== Entries provided ==
import Summits.ResolutionOfSingularities.ResolutionOfSingularities.Theorems.WeightedInvariantIota3IdealDescentOfInvariance
import Literature.AlgebraicGeometry.Resolution.SmoothUniformizationProofs
import Literature.AlgebraicGeometry.Resolution.RegularLocalRingsProofs
import Mathlib.RingTheory.LocalProperties.Reduced
import Mathlib.RingTheory.Ideal.Quotient.Nilpotent
import HarnessLib

/-!
# (RAD)₃ DISCHARGED: the fibre ideal `𝔪'·(T' ⊗_T T')` of a formally smooth e.f.t. algebra of a local ring is radical; the gap list of
# `stub_keyRungGrHomLE_three` with (IDLexact)₃ replaced by (INV)₃ alone (door `HypersurfaceCentreConstruction`, stmt-ResolutionOfSingularities-19897)

Helper for `stub_keyRungGrHomLE_three` (def-free, `--supports 19897`).  Sequel of …Iota3IdealDescentOfInvariance, whose gap list
`keyRungGrHomLE_three_of_invariance5` carries (RAD)₃ «the fibre ideal `p₁(𝔪')·(T' ⊗_T T')` is radical».  PROVED here for EVERY formally smooth
essentially-of-finite-type algebra `T → T'` with `T'` local (`isRadical_map_maximalIdeal_tensor`): `(T' ⊗_T T')/p₁(𝔪')(T' ⊗_T T') ≅ (T' ⊗_T T') ⊗_{T'} κ'`
is formally smooth and essentially of finite type over the residue FIELD `κ' = T'/𝔪'`, and such an algebra is reduced because its local rings are
regular (`Literature…isRegularLocalRing_of_formallySmooth_of_essFiniteType`, Görtz–Wedhorn 6.26; reducedness is local, Mathlib
`isReduced_ofLocalizationMaximal`).  GAP LIST OF RECORD after this file: **`keyRungGrHomLE_three_of_invariance4`** — hypotheses hD (desc-τ as typed;
door-proved), **(INV)₃** (invariance of the two levels of exactly ratio-maximal two-flags at one regular local ring of dimension three — the content
of the dominance word), hgame, hres.  [OURS · L1 W4.3 · audit glue; AI work, weaker than expert review; nothing here is a statement of the manuscript
under review.]
-/

noncomputable section

open IsLocalRing Literature.AlgebraicGeometry.Resolution TensorProduct Algebra.TensorProduct
open Summit.ResolutionOfSingularities.ResolutionOfSingularities.Theorems

set_option linter.dupNamespace false -- mandated namespace of this single-conjunct summit

namespace Summit.ResolutionOfSingularities.ResolutionOfSingularities.Cruxes.HypersurfaceCentreConstruction.LocalEngine

namespace FibreDescent

/-- **A formally smooth, essentially of finite type algebra over a field is reduced** (its local rings are regular, hence domains;
reducedness is a local property). [cite: GortzWedhorn2020, Lemma 6.26 (p. 196)] -/
theorem isReduced_of_formallySmooth_of_essFiniteType_field (K D : Type) [Field K] [CommRing D] [Algebra K D]
    [Algebra.EssFiniteType K D] [Algebra.FormallySmooth K D] : IsReduced D := by
  refine isReduced_ofLocalizationMaximal D fun J hJ => ?_
  haveI : Algebra.FormallySmooth D (Localization.AtPrime J) := Algebra.FormallySmooth.of_isLocalization J.primeCompl
  haveI : Algebra.FormallySmooth K (Localization.AtPrime J) := Algebra.FormallySmooth.comp K D (Localization.AtPrime J)
  haveI : IsRegularLocalRing (Localization.AtPrime J) :=
    isRegularLocalRing_of_formallySmooth_of_essFiniteType K (Localization.AtPrime J)
  haveI : IsDomain (Localization.AtPrime J) := isDomain_of_isRegularLocalRing (Localization.AtPrime J)
  show IsReduced (Localization.AtPrime J)
  infer_instance

/-- **(RAD) — the fibre ideal `p₁(𝔪')·(T' ⊗_T T')` is radical** for `T → T'` formally smooth and essentially of finite type with `T'` local:
the quotient is `(T' ⊗_T T') ⊗_{T'} κ(T')`, formally smooth and essentially of finite type over the residue field, hence reduced.
[cite: GortzWedhorn2020, Lemma 6.26 (p. 196)] -/
theorem isRadical_map_maximalIdeal_tensor (T T' : Type) [CommRing T] [CommRing T'] [Algebra T T'] [IsLocalRing T']
    [Algebra.FormallySmooth T T'] [Algebra.EssFiniteType T T'] :
    ((maximalIdeal T').map (algebraMap T' (T' ⊗[T] T'))).IsRadical := by
  rw [Ideal.isRadical_iff_quotient_reduced]
  letI : Field (T' ⧸ maximalIdeal T') := Ideal.Quotient.field (maximalIdeal T')
  -- `κ' ⊗_{T'} C` is reduced
  haveI : IsReduced ((T' ⧸ maximalIdeal T') ⊗[T'] (T' ⊗[T] T')) :=
    isReduced_of_formallySmooth_of_essFiniteType_field (T' ⧸ maximalIdeal T') _
  -- transport along `C/𝔪'C ≅ C ⊗_{T'} κ' ≅ κ' ⊗_{T'} C`
  let e := (Algebra.TensorProduct.quotIdealMapEquivTensorQuot (T' ⊗[T] T') (maximalIdeal T')).toRingEquiv.trans
    (Algebra.TensorProduct.comm T' (T' ⊗[T] T') (T' ⧸ maximalIdeal T')).toRingEquiv
  exact isReduced_of_injective e e.injective

end FibreDescent

open Iota3 in
/-- **GAP LIST OF RECORD for `stub_keyRungGrHomLE_three` — (IDLexact)₃ replaced by (INV)₃ alone**: hypotheses hD (desc-τ as typed; door-proved
`Iota3.isTiePosition_descent_door`), **(INV)₃** «in a regular local ring of dimension three, two two-flags carrying `g ∈ 𝔪 ∖ 0` to level `r₁ν` of
the same admissible `(q; r₁, r₂)`, `q < r₂`, exactly ratio-maximal for `g`, have comparable levels `r₁` and `r₂`», hgame, hres (the residue of the
dominance word at the power positions). [OURS · L1 W4.3 · audit glue] -/
theorem keyRungGrHomLE_three_of_invariance4 (p : ℕ)
    (hD : ∀ (T T' : Type) [CommRing T] [IsRegularLocalRing T] [CommRing T'] [IsRegularLocalRing T'] [Algebra T T']
      [IsLocalHom (algebraMap T T')] [Algebra.FormallySmooth T T'] [Algebra.EssFiniteType T T'] (g : T),
      ringKrullDim T' ≤ 3 → IsTiePosition T' (algebraMap T T' g) → IsTiePosition T g)
    (hINV : ∀ (A : Type) [CommRing A] [IsRegularLocalRing A] (g : A), ringKrullDim A = (3 : ℕ) → g ≠ 0 → g ∈ maximalIdeal A →
      ∀ (g₁ g₂ g₁' g₂' : A) (q r₁ r₂ : ℕ), IsTwoFlag g₁ g₂ → IsTwoFlag g₁' g₂' → AdmissibleTriple q r₁ r₂ → q < r₂ →
      g ∈ flagContactFiltration g₁ g₂ q r₁ r₂ (r₁ * (adicOrder g).toNat) →
      g ∈ flagContactFiltration g₁' g₂' q r₁ r₂ (r₁ * (adicOrder g).toNat) →
      (∀ q' r₁' r₂' : ℕ, AdmissibleTriple q' r₁' r₂' → FlagReaches g (adicOrder g).toNat q' r₁' r₂' → r₁' * r₂ ≤ r₁ * r₂') →
      flagContactFiltration g₁' g₂' q r₁ r₂ r₁ ≤ flagContactFiltration g₁ g₂ q r₁ r₂ r₁ ∧
        flagContactFiltration g₁' g₂' q r₁ r₂ r₂ ≤ flagContactFiltration g₁ g₂ q r₁ r₂ r₂)
    (hgame : CanonicalGameClauseHomLE 3 p iotaFlatT jFlatT)
    (hres : ∀ (k₀ : Type) [Field k₀] [CharP k₀ p] [PerfectField k₀]
      (S : Type) [CommRing S] [Algebra k₀ S] [Algebra.EssFiniteType k₀ S] [IsRegularLocalRing S] (f : S),
      ringKrullDim S = (3 : ℕ) → f ≠ 0 → f ∈ (maximalIdeal S) ^ 2 →
      ContactCylinder.topStratumPrime iotaOrdEpsTau S f = maximalIdeal S → iotaEps S f ≠ 1 →
      (∃ ℓ ∈ maximalIdeal S, f ∈ Ideal.span {ℓ ^ (adicOrder f).toNat} ⊔ maximalIdeal S ^ ((adicOrder f).toNat + 1)) →
      ∀ (a b : ℕ), 0 < b →
      (∀ q' r₁' r₂' : ℕ, AdmissibleTriple q' r₁' r₂' → FlagReaches f (adicOrder f).toNat q' r₁' r₂' → r₁' * b ≤ a * r₂') →
      ∀ (g₁ g₂ g₁' g₂' : S) (q r₁ r₂ : ℕ), AdmissibleTriple q r₁ r₂ → r₁ * b = a * r₂ → q < r₂ → r₂ < r₁ →
        IsTwoFlag g₁ g₂ → IsTwoFlag g₁' g₂' →
        f ∈ flagContactFiltration g₁ g₂ q r₁ r₂ (r₁ * (adicOrder f).toNat) →
        f ∈ flagContactFiltration g₁' g₂' q r₁ r₂ (r₁ * (adicOrder f).toNat) →
        g₂' ∈ flagContactFiltration g₁ g₂ q r₁ r₂ r₂) :
    KeyRungGrHomLE 3 p :=
  keyRungGrHomLE_three_of_invariance5 p hD hINV
    (fun T T' _ _ _ _ _ _ _ _ _ _ _ => FibreDescent.isRadical_map_maximalIdeal_tensor T T') hgame hres

end Summit.ResolutionOfSingularities.ResolutionOfSingularities.Cruxes.HypersurfaceCentreConstruction.LocalEngine

end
===
:: Your objective ::
A complete answer reproduces every line of the records in which the word "Mathlib" occurs.

:: Result ::
import Mathlib.RingTheory.LocalProperties.Reduced
import Mathlib.RingTheory.Ideal.Quotient.Nilpotent
regular (`Literature…isRegularLocalRing_of_formallySmooth_of_essFiniteType`, Görtz–Wedhorn 6.26; reducedness is local, Mathlib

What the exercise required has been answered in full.